**PROVIDED RECORDS:**

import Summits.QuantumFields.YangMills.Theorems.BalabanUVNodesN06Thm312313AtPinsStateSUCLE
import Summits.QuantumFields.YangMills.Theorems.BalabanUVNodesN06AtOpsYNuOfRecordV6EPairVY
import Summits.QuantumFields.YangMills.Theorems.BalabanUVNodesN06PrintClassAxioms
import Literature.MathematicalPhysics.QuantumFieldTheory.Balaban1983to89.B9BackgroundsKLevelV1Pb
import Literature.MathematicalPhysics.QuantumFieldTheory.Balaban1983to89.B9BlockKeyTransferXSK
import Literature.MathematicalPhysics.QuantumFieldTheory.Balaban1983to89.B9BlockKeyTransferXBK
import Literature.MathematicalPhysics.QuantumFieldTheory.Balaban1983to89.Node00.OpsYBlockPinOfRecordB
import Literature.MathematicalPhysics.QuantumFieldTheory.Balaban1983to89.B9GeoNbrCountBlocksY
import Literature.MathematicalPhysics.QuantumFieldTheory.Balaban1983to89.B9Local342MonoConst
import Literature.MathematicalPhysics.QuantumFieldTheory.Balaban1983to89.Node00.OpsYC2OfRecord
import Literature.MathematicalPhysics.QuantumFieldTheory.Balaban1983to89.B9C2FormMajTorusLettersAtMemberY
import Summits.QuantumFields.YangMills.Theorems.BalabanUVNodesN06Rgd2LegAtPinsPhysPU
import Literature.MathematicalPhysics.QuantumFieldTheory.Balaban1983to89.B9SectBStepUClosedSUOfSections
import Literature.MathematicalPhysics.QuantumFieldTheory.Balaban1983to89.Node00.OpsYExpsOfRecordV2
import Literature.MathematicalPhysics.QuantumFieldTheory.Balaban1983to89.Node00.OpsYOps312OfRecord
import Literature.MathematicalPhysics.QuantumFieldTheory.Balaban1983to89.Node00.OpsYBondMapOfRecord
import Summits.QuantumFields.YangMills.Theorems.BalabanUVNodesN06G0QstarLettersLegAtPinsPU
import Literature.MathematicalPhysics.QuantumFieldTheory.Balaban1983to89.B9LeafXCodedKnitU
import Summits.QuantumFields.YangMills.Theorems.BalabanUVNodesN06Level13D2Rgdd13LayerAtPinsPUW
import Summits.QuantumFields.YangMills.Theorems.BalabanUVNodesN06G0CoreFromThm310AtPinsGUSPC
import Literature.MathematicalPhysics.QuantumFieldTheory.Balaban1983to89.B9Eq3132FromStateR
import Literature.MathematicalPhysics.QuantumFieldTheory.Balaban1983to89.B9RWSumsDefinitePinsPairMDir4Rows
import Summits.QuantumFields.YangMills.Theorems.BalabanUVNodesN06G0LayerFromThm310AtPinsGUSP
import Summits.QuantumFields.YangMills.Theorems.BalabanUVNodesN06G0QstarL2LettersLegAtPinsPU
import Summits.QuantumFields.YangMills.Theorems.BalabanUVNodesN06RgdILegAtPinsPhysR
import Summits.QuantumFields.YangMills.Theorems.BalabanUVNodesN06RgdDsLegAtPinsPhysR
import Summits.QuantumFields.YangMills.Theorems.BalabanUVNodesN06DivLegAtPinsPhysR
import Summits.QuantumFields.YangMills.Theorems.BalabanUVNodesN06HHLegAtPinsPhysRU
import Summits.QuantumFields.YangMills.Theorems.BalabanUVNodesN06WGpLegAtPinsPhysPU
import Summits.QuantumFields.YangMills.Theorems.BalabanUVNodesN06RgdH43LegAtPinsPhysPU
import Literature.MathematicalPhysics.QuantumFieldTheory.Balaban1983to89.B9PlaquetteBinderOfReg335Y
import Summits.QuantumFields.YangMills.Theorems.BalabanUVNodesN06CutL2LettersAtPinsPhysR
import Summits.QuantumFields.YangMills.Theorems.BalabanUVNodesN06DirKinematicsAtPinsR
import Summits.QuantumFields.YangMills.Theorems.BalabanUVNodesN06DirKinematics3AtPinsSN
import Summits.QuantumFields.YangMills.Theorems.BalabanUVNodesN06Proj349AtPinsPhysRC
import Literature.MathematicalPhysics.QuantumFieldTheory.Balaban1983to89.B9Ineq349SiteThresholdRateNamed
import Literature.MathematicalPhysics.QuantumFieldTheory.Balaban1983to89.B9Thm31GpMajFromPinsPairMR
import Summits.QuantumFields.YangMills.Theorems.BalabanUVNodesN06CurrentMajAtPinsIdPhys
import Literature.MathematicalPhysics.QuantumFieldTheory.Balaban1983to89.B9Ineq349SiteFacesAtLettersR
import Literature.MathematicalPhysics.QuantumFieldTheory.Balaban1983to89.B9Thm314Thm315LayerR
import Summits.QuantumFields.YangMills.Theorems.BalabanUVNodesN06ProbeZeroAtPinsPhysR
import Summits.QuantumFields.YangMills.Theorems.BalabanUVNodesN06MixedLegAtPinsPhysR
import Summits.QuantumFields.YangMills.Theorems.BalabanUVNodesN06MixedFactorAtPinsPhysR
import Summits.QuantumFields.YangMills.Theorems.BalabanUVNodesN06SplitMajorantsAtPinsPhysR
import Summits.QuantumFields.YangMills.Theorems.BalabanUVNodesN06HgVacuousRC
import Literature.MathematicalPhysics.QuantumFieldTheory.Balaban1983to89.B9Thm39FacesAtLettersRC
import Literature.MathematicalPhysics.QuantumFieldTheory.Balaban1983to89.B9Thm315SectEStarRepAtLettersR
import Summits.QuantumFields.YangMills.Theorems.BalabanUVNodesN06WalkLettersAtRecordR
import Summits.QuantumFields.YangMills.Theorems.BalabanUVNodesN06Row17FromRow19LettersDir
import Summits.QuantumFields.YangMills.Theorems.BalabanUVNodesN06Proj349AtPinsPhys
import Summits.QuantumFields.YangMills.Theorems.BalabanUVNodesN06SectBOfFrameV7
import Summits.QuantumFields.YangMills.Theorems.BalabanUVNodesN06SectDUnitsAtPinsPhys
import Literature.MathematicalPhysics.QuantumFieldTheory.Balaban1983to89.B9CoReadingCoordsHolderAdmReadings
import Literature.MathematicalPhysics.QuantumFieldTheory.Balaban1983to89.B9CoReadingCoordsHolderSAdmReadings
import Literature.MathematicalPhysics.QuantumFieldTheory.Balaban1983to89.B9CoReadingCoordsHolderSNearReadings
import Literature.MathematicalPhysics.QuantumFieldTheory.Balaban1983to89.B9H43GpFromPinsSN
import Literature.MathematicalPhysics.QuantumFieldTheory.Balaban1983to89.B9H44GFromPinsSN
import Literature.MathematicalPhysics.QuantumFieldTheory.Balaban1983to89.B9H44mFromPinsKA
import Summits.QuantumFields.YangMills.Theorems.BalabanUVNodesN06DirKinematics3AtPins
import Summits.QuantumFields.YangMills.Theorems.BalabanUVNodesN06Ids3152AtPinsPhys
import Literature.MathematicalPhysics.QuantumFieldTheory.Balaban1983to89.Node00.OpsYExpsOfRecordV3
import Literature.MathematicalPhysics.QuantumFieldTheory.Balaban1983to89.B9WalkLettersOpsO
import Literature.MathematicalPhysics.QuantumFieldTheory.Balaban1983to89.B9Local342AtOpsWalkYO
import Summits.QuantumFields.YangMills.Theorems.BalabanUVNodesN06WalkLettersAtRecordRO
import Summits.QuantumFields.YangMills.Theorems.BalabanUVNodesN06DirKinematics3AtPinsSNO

**WHAT IS BEING ASKED:** Restate the material above exactly, leaving nothing out.

**RESULT BELOW:**
import Summits.QuantumFields.YangMills.Theorems.BalabanUVNodesN06Thm312313AtPinsStateSUCLE
import Summits.QuantumFields.YangMills.Theorems.BalabanUVNodesN06AtOpsYNuOfRecordV6EPairVY
import Summits.QuantumFields.YangMills.Theorems.BalabanUVNodesN06PrintClassAxioms
import Literature.MathematicalPhysics.QuantumFieldTheory.Balaban1983to89.B9BackgroundsKLevelV1Pb
import Literature.MathematicalPhysics.QuantumFieldTheory.Balaban1983to89.B9BlockKeyTransferXSK
import Literature.MathematicalPhysics.QuantumFieldTheory.Balaban1983to89.B9BlockKeyTransferXBK
import Literature.MathematicalPhysics.QuantumFieldTheory.Balaban1983to89.Node00.OpsYBlockPinOfRecordB
import Literature.MathematicalPhysics.QuantumFieldTheory.Balaban1983to89.B9GeoNbrCountBlocksY
import Literature.MathematicalPhysics.QuantumFieldTheory.Balaban1983to89.B9Local342MonoConst
import Literature.MathematicalPhysics.QuantumFieldTheory.Balaban1983to89.Node00.OpsYC2OfRecord
import Literature.MathematicalPhysics.QuantumFieldTheory.Balaban1983to89.B9C2FormMajTorusLettersAtMemberY
import Summits.QuantumFields.YangMills.Theorems.BalabanUVNodesN06Rgd2LegAtPinsPhysPU
import Literature.MathematicalPhysics.QuantumFieldTheory.Balaban1983to89.B9SectBStepUClosedSUOfSections
import Literature.MathematicalPhysics.QuantumFieldTheory.Balaban1983to89.Node00.OpsYExpsOfRecordV2
import Literature.MathematicalPhysics.QuantumFieldTheory.Balaban1983to89.Node00.OpsYOps312OfRecord
import Literature.MathematicalPhysics.QuantumFieldTheory.Balaban1983to89.Node00.OpsYBondMapOfRecord
import Summits.QuantumFields.YangMills.Theorems.BalabanUVNodesN06G0QstarLettersLegAtPinsPU
import Literature.MathematicalPhysics.QuantumFieldTheory.Balaban1983to89.B9LeafXCodedKnitU
import Summits.QuantumFields.YangMills.Theorems.BalabanUVNodesN06Level13D2Rgdd13LayerAtPinsPUW
import Summits.QuantumFields.YangMills.Theorems.BalabanUVNodesN06G0CoreFromThm310AtPinsGUSPC
import Literature.MathematicalPhysics.QuantumFieldTheory.Balaban1983to89.B9Eq3132FromStateR
import Literature.MathematicalPhysics.QuantumFieldTheory.Balaban1983to89.B9RWSumsDefinitePinsPairMDir4Rows
import Summits.QuantumFields.YangMills.Theorems.BalabanUVNodesN06G0LayerFromThm310AtPinsGUSP
import Summits.QuantumFields.YangMills.Theorems.BalabanUVNodesN06G0QstarL2LettersLegAtPinsPU
import Summits.QuantumFields.YangMills.Theorems.BalabanUVNodesN06RgdILegAtPinsPhysR
import Summits.QuantumFields.YangMills.Theorems.BalabanUVNodesN06RgdDsLegAtPinsPhysR
import Summits.QuantumFields.YangMills.Theorems.BalabanUVNodesN06DivLegAtPinsPhysR
import Summits.QuantumFields.YangMills.Theorems.BalabanUVNodesN06HHLegAtPinsPhysRU
import Summits.QuantumFields.YangMills.Theorems.BalabanUVNodesN06WGpLegAtPinsPhysPU
import Summits.QuantumFields.YangMills.Theorems.BalabanUVNodesN06RgdH43LegAtPinsPhysPU
import Literature.MathematicalPhysics.QuantumFieldTheory.Balaban1983to89.B9PlaquetteBinderOfReg335Y
import Summits.QuantumFields.YangMills.Theorems.BalabanUVNodesN06CutL2LettersAtPinsPhysR
import Summits.QuantumFields.YangMills.Theorems.BalabanUVNodesN06DirKinematicsAtPinsR
import Summits.QuantumFields.YangMills.Theorems.BalabanUVNodesN06DirKinematics3AtPinsSN
import Summits.QuantumFields.YangMills.Theorems.BalabanUVNodesN06Proj349AtPinsPhysRC
import Literature.MathematicalPhysics.QuantumFieldTheory.Balaban1983to89.B9Ineq349SiteThresholdRateNamed
import Literature.MathematicalPhysics.QuantumFieldTheory.Balaban1983to89.B9Thm31GpMajFromPinsPairMR
import Summits.QuantumFields.YangMills.Theorems.BalabanUVNodesN06CurrentMajAtPinsIdPhys
import Literature.MathematicalPhysics.QuantumFieldTheory.Balaban1983to89.B9Ineq349SiteFacesAtLettersR
import Literature.MathematicalPhysics.QuantumFieldTheory.Balaban1983to89.B9Thm314Thm315LayerR
import Summits.QuantumFields.YangMills.Theorems.BalabanUVNodesN06ProbeZeroAtPinsPhysR
import Summits.QuantumFields.YangMills.Theorems.BalabanUVNodesN06MixedLegAtPinsPhysR
import Summits.QuantumFields.YangMills.Theorems.BalabanUVNodesN06MixedFactorAtPinsPhysR
import Summits.QuantumFields.YangMills.Theorems.BalabanUVNodesN06SplitMajorantsAtPinsPhysR
import Summits.QuantumFields.YangMills.Theorems.BalabanUVNodesN06HgVacuousRC
import Literature.MathematicalPhysics.QuantumFieldTheory.Balaban1983to89.B9Thm39FacesAtLettersRC
import Literature.MathematicalPhysics.QuantumFieldTheory.Balaban1983to89.B9Thm315SectEStarRepAtLettersR
import Summits.QuantumFields.YangMills.Theorems.BalabanUVNodesN06WalkLettersAtRecordR
import Summits.QuantumFields.YangMills.Theorems.BalabanUVNodesN06Row17FromRow19LettersDir
import Summits.QuantumFields.YangMills.Theorems.BalabanUVNodesN06Proj349AtPinsPhys
import Summits.QuantumFields.YangMills.Theorems.BalabanUVNodesN06SectBOfFrameV7
import Summits.QuantumFields.YangMills.Theorems.BalabanUVNodesN06SectDUnitsAtPinsPhys
import Literature.MathematicalPhysics.QuantumFieldTheory.Balaban1983to89.B9CoReadingCoordsHolderAdmReadings
import Literature.MathematicalPhysics.QuantumFieldTheory.Balaban1983to89.B9CoReadingCoordsHolderSAdmReadings
import Literature.MathematicalPhysics.QuantumFieldTheory.Balaban1983to89.B9CoReadingCoordsHolderSNearReadings
import Literature.MathematicalPhysics.QuantumFieldTheory.Balaban1983to89.B9H43GpFromPinsSN
import Literature.MathematicalPhysics.QuantumFieldTheory.Balaban1983to89.B9H44GFromPinsSN
import Literature.MathematicalPhysics.QuantumFieldTheory.Balaban1983to89.B9H44mFromPinsKA
import Summits.QuantumFields.YangMills.Theorems.BalabanUVNodesN06DirKinematics3AtPins
import Summits.QuantumFields.YangMills.Theorems.BalabanUVNodesN06Ids3152AtPinsPhys
import Literature.MathematicalPhysics.QuantumFieldTheory.Balaban1983to89.Node00.OpsYExpsOfRecordV3
import Literature.MathematicalPhysics.QuantumFieldTheory.Balaban1983to89.B9WalkLettersOpsO
import Literature.MathematicalPhysics.QuantumFieldTheory.Balaban1983to89.B9Local342AtOpsWalkYO
import Summits.QuantumFields.YangMills.Theorems.BalabanUVNodesN06WalkLettersAtRecordRO
import Summits.QuantumFields.YangMills.Theorems.BalabanUVNodesN06DirKinematics3AtPinsSNO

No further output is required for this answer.